The room in which they had so kindly contrived me a delightful seat was the ante-chamber of the room in which the dead man lay. Maid-servants were passing round trays of sweetmeats, which every one refused, pointing to the inner door and shaking their heads. Then a white-haired old man, who was evidently not a servant, brought us an exquisitely carved ivory tray. On it were thimble-sized silver cups holding saki. There are two things in this world I cannot drink—whisky and saki. They are very much alike. Saki is the Japanese whisky, and is even nastier to my thinking than Occidental whisky. The friend I was with knew my repugnance to saki, and hastened over to me as swiftly as she might, for Japanese etiquette forbids one to move except very slowly in a house of mourning. “You must drink it,” she whispered, “it is a health to the dead. And his brother, who is offering it to you, will be deeply offended if you don’t.” I took the cup and rose, meaning to bow to the ground as every one else was doing. But the old cup-bearer motioned me gently back on to my cushions. “Try not yourself with our strange customs. My sister feels it very kind that you are here.” I had known the dead man’s wife rather well, years before, in Washington.
Every few moments a servant pushed back from the inside the door of the next room. When he did so, a few people passed in to the dead. Our turn came and we went in. A large white cloth was spread upon the floor. In the centre lay a low bier, on it, clad in his best robes, lay the dead man. Upon his bosom, half inside the opening of his kimono, lay a rose. The room was sweet with flowers. The servants stood silently near the doors, and the whole room spoke of sad, loving care. My two friends bent and kissed the dead face, and we passed out by a door opposite to that through which we had entered.
We were leaving the house when word was brought me that the widow would like to see me. I went upstairs, and was shown into a room just over the one we had left. It was a typical Japanese bedroom. The bereaved woman half sat, half lay upon her sleeping mat, one elbow resting upon her peculiar little Japanese pillow. She was dressed in coarse hempen cloth, which is the prescribed Japanese mourning. It would be wrong, I think, for me to write about the five minutes I spent with her. We were friends, and the wide racial difference between us would afford me a poor excuse if I utilised her grief for a paragraph.
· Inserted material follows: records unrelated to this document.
/-- **Readers of a trivialized gate become fed by a constant**: a lower bound for the count
after eliminating a trivialized `k₀` in terms of its readers that were not yet fed by a
constant. [cite: LiYang2022, §3.3 (Rule 2)] -/
theorem ElimData.constFedCount_le_of_triv {P : Finset (Fin C.m × Fin C.m)} {αQ δ : ℝ}
    (E : ElimData C k₀ f R αφ αI αQ P δ)
    (htriv : ∃ a₀ b, C.arg k₀ a₀ = .const b ∧ C.liveFn k₀ a₀ b false = C.liveFn k₀ a₀ b true) :
    (univ.filter fun k => k ≠ k₀ ∧ ((∃ a b, C.arg k a = .const b) ∨ ∃ a, C.arg k a = .gate k₀)).card ≤
      E.C'.constFedCount := by
  classical
  unfold constFedCount
  set S' := univ.filter fun k' => ∃ a b, E.C'.arg k' a = .const b with hS'
  refine le_trans (card_le_card (t := S'.image E.ι) fun k hk => ?_) card_image_le
  rw [mem_filter] at hk
  obtain ⟨-, hk0, hk⟩ := hk
  obtain ⟨k', rfl⟩ := E.ι_surj k hk0
  refine mem_image.mpr ⟨k', ?_, rfl⟩
  rw [hS', mem_filter]
  refine ⟨mem_univ _, ?_⟩
  rcases hk with hk | hk
  · exact E.constFed k' hk
  · exact E.trivReaders htriv k' hk

/-- **Cascade of Rules 2/3** (Li–Yang's "eliminating at least `r` gates via Rule 2 and Rule 3"):
under the hypotheses of the one-step claim, if at least `r` gates are fed by a constant, then
`r` gates can be eliminated one after the other, each with `Δμ ≥ 1 - α_φ`, keeping fairness,
`f|_R` and a packing (the circuit stays fair, so no eliminated gate reads itself,
`Fair.not_reads_self_of_const`). [cite: LiYang2022, §3.3, Lemma 3.11, §4.1] -/
theorem cascade (hf : IsAffineDisperser f d) (hd : 2 * d + 2 ≤ R.dim) (hφ : 0 ≤ αφ) (hI : 0 ≤ αI) (αQ : ℝ) :
    ∀ (r : ℕ) (D : Semicircuit n) (P : Finset (Fin D.m × Fin D.m)), D.Fair → D.ComputesRestr f R →
      D.IsPacking P → r ≤ D.constFedCount →
      ∃ (D' : Semicircuit n) (P' : Finset (Fin D'.m × Fin D'.m)), D'.Fair ∧ D'.ComputesRestr f R ∧
        D'.IsPacking P' ∧ D'.m + r = D.m ∧
        D'.measure αφ αI αQ P' R ≤ D.measure αφ αI αQ P R - r * (1 - αφ) := by
  classical
  intro r
  induction r with
  | zero =>
    intro D P hF hC hP _
    exact ⟨D, P, hF, hC, hP, by simp, by simp⟩
  | succ r ih =>
    intro D P hF hC hP hr
    -- pick a gate fed by a constant
    have hne : (univ.filter fun k => ∃ a b, D.arg k a = .const b).Nonempty := by
      rw [← card_pos]; unfold constFedCount at hr; omega
    obtain ⟨k₀, hk₀⟩ := hne
    obtain ⟨a₀, b, h₀⟩ := (mem_filter.mp hk₀).2
    have hself := hF.not_reads_self_of_const h₀
    let E := elimDataConstFed (C := D) (k₀ := k₀) hf hd hF hC hP h₀ hself hφ hI αQ
    have hcount : r ≤ E.C'.constFedCount := by
      have := E.constFedCount_le; omega
    obtain ⟨D', P', hF', hC', hP', hm, hμ⟩ := ih E.C' E.P' E.fair E.computes E.packing hcount
    refine ⟨D', P', hF', hC', hP', ?_, ?_⟩
    · have := E.m_add_one; omega
    · have := E.measure_le
      push_cast
      linarith

end Producers
end Semicircuit

end Literature.Computability.Complexity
The next day I went to the funeral service in the temple. The body was no longer visible. It had been encased, in a sitting posture, in a square wooden box. Then the box had been filled with carmine to preserve the body from decay. This is expensive. When it cannot be afforded, carmine is put in the ears, nose, and mouth of the corpse as a partial preventative of decomposition.
In a room of the temple had been placed the white stone tablet, upon which was inscribed the new name by which the dead would enter paradise. After death, every conservative Japanese, who was a Buddhist, receives a new name; it is called okurina, or accompanying name. Into this room passed the incense burners. Each was provided with a paper packet of incense, which he burned before the tablet. Behind the tablet sat the priests of the temple. The temple itself was a gay, joyous looking place, which seemed strangely out of keeping with the grave, subdued manner of the company. Demeanour is everything at a Japanese funeral; but were it not so, it would be impossible for a people of such exquisite good taste to behave lightly on such an occasion.